Waktupun berjalan pukul empat lewat lima belas. Waktunya kami menunaikan salat subuh. Ku ambil segayung air dan kugunakannya untuk berwudhu. Oh iya, disini seluruh aktivitas ibadah mereka jalani dengan berlandaskan mazhab Maliki. Sehingga tidaklah aneh bagi kita, apalagi bagi mereka, berwudhu hanya menggunakan segayung air.
Awalnya, kami tidak terbiasa berwudhu hanya dengan menggunakan air sebanyak itu. Mereka menggunakan air sebanyak itu untuk berwudhu, karena memang mazhab Maliki tidak mengenal air yang bernama mustamal. Berbeda dengan mazhab kita, Imam Syafii, air sedikit yang digunakan berkali-kali tidak akan sah digunakan untuk bersuci. Sekalipun mazhab kita dan mereka berbeda pandangan dalam hal ini, kita bukan tidak mau menggunakan air itu. Kita tetap menggunakan air itu, hanya saja prakteknya cukup berbeda dengan mereka. Jika cara mereka mendapatkan air dengan mencelupkan tangan ke dalam air tersebut, maka menuangkan air ke tangan ialah cara yang kita miliki.
Dari cara berwudhu seperti ini, kita mendapatkan pelajaran yang sangat penting. Dalam menjalani kehidupan, kita dilarang untuk bersifat boros dan berlebihan. Rasulullah dalam kesehariannya ketika berwudhu hanya menggunakan satu mud air yang kurang lebih seukuran satu cidukan.

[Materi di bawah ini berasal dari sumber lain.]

import Literature.AlgebraicGeometry.Motives.ZetaFunctionPoleOrderTateConjecture
import Literature.AlgebraicGeometry.Motives.SupersingularAbelianVarietyProofs
import HarnessLib

/-!
# Tate's theorem in codimensions `0` and `dim X`: the unconditional cases, and the simple poles of
# `Z(X, t)` at `t = 1` and `t = q^{-d}` (Kahn 2020 §6.14; Tate 1994 Th. 2.9)

Topic `Literature/AlgebraicGeometry/Motives`; THEOREMS ONLY (no definition, no named fact).

For a Weil cohomology theory with Galois action `E` (`GaloisRealization`) and `X` smooth projective
of dimension `d`, the two extreme degrees are lines spanned by algebraic classes:
`H⁰(X) = K · 1 = K · γ_X[X]` (`algebraicClasses_zero_eq_top_univ`) and `H^{2d}(X) = K · η^d`
(`algebraicClasses_top_eq_top`, from the tree's `lefschetzClasses_top_eq_top`). The twisted Galois
action is trivial on both (`ρTwist_zero_apply`: algebraic classes are invariant; `ρTwist_top_apply`:
`tr(χ(g)^d g x) = tr x` and the trace is an isomorphism). Consequently — over ANY field `k` — the
tree's Tate conjecture holds in codimensions `0` and `d` (`tateConjectureFor_zero`,
`tateConjectureFor_top`) and the Poincaré pairing has trivial kernels on `A⁰ × A^d`
(`homNum_of_algebraicClasses_eq_top_right/left`); and — over a FINITE field — every statement of
Tate's theorem 2.9 (rows g37-#2 … #4) holds unconditionally for `r = 0` and `r = d`:
`T_F`, `E`, `S`, `ρ_0 = ρ_d = 1 = dim H⁰(X)(0)_1 = dim H^{2d}(X)(d)_1` (`tate_a_zero`, `tate_a_top`,
`rank_zero_eq_one`, `finrank_maxGenEigenspace_zero/top_eq_one`, …), and, under the trace formula,
`χ(φ) = q` and the Riemann hypothesis for `X`, **`Z(X, t)` has SIMPLE POLES at `t = 1` and at
`t = q^{-d}`** (`hasPoleOfOrderAt_zetaSeries_one`, `hasPoleOfOrderAt_zetaSeries_top`) — Kahn's
remark that Conjecture 6.52 («`ord_{s=i} ζ(X, s) = -rg A^i_num(X)`») «holds for `i = 0` due to the
"Riemann hypothesis" part of the Weil conjectures», and its mirror `i = d`.

Sources: B. Kahn, *Zeta and L-functions of varieties and motives* (2020) §6.14 p. 132 (Conj. 6.52
and the sentence after it; Th. 6.53); J. Tate, PSPM 55.1 (1994) Th. 2.9 (through Kahn and
J. S. Milne, arXiv:0709.3040 Th. 1.2); S. Kleiman, *Algebraic cycles and the Weil conjectures*
(1968) §1.2 (A), (C) (`H⁰`, `H^{2d}` one-dimensional; `γ_X[X] = 1`; `deg ηᵈ > 0`); P. Deligne,
*Weil I* (1974) (2.5)(c) (`F = q^d` on `H^{2d}`).

## Provenance

Lane `lit-hodgefound` (summit `HodgeConjecture`, Track 2 foundations library, Layer B: motives),
seat `lit-hodgefound-p29` (literature-prover, generation 37, row g37-#5).
-/

universe u v

open CategoryTheory AlgebraicGeometry Polynomial

noncomputable section

namespace Literature.AlgebraicGeometry.Motives

open Literature.LinearAlgebra Literature.AlgebraicGeometry.Kahn2003

/-! ## §1 The extreme degrees of a Weil cohomology theory -/

namespace WeilCohomology

variable {k : Type u} [Field k] {K : Type v} [Field K] [CharZero K] (W : WeilCohomology k K)
variable {d : ℕ} {X : SchemeOver k}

Detik demi detik, menit demi menit, sang waktu memaksa kami menuju bilangan 21:00. Ternyata benar sekali apa yang dikatakan oleh teman-teman kami yang berkulit gelap itu. Puasa disini lebih menguras tenaga. Suhu panas matahari sangat menyengat tubuh. Kucuran keringat yang keluar dari pori-pori membasahi setiap kulit yang menempel di badan. Bahkan, bukan hanya dapat menguras tenaga, puasa ala Maroko dapat pula menguras pikiran. Ada yang menghadapi ujian, ada yang membuat skripsi, ada yang menghapal pelajaran dan ada pula yang sedang menghapal alquran. Bagaimana tidak? Tenaga dan pikiran kami terkuras dengan menggabungkan sebagian aktivitas itu dalam keadaan lapar dan haus
Allahu Akbar, Allahu Akbar… Suara azan berkumandang. Kuambil bebarapa butir kurma, segelas teh hangat dan semangkuk makanan khas Maroko yang bernama Harirah. Makanan ini seperti bakwan atau kolak, selalu hadir menemani kita dalam berbuka puasa.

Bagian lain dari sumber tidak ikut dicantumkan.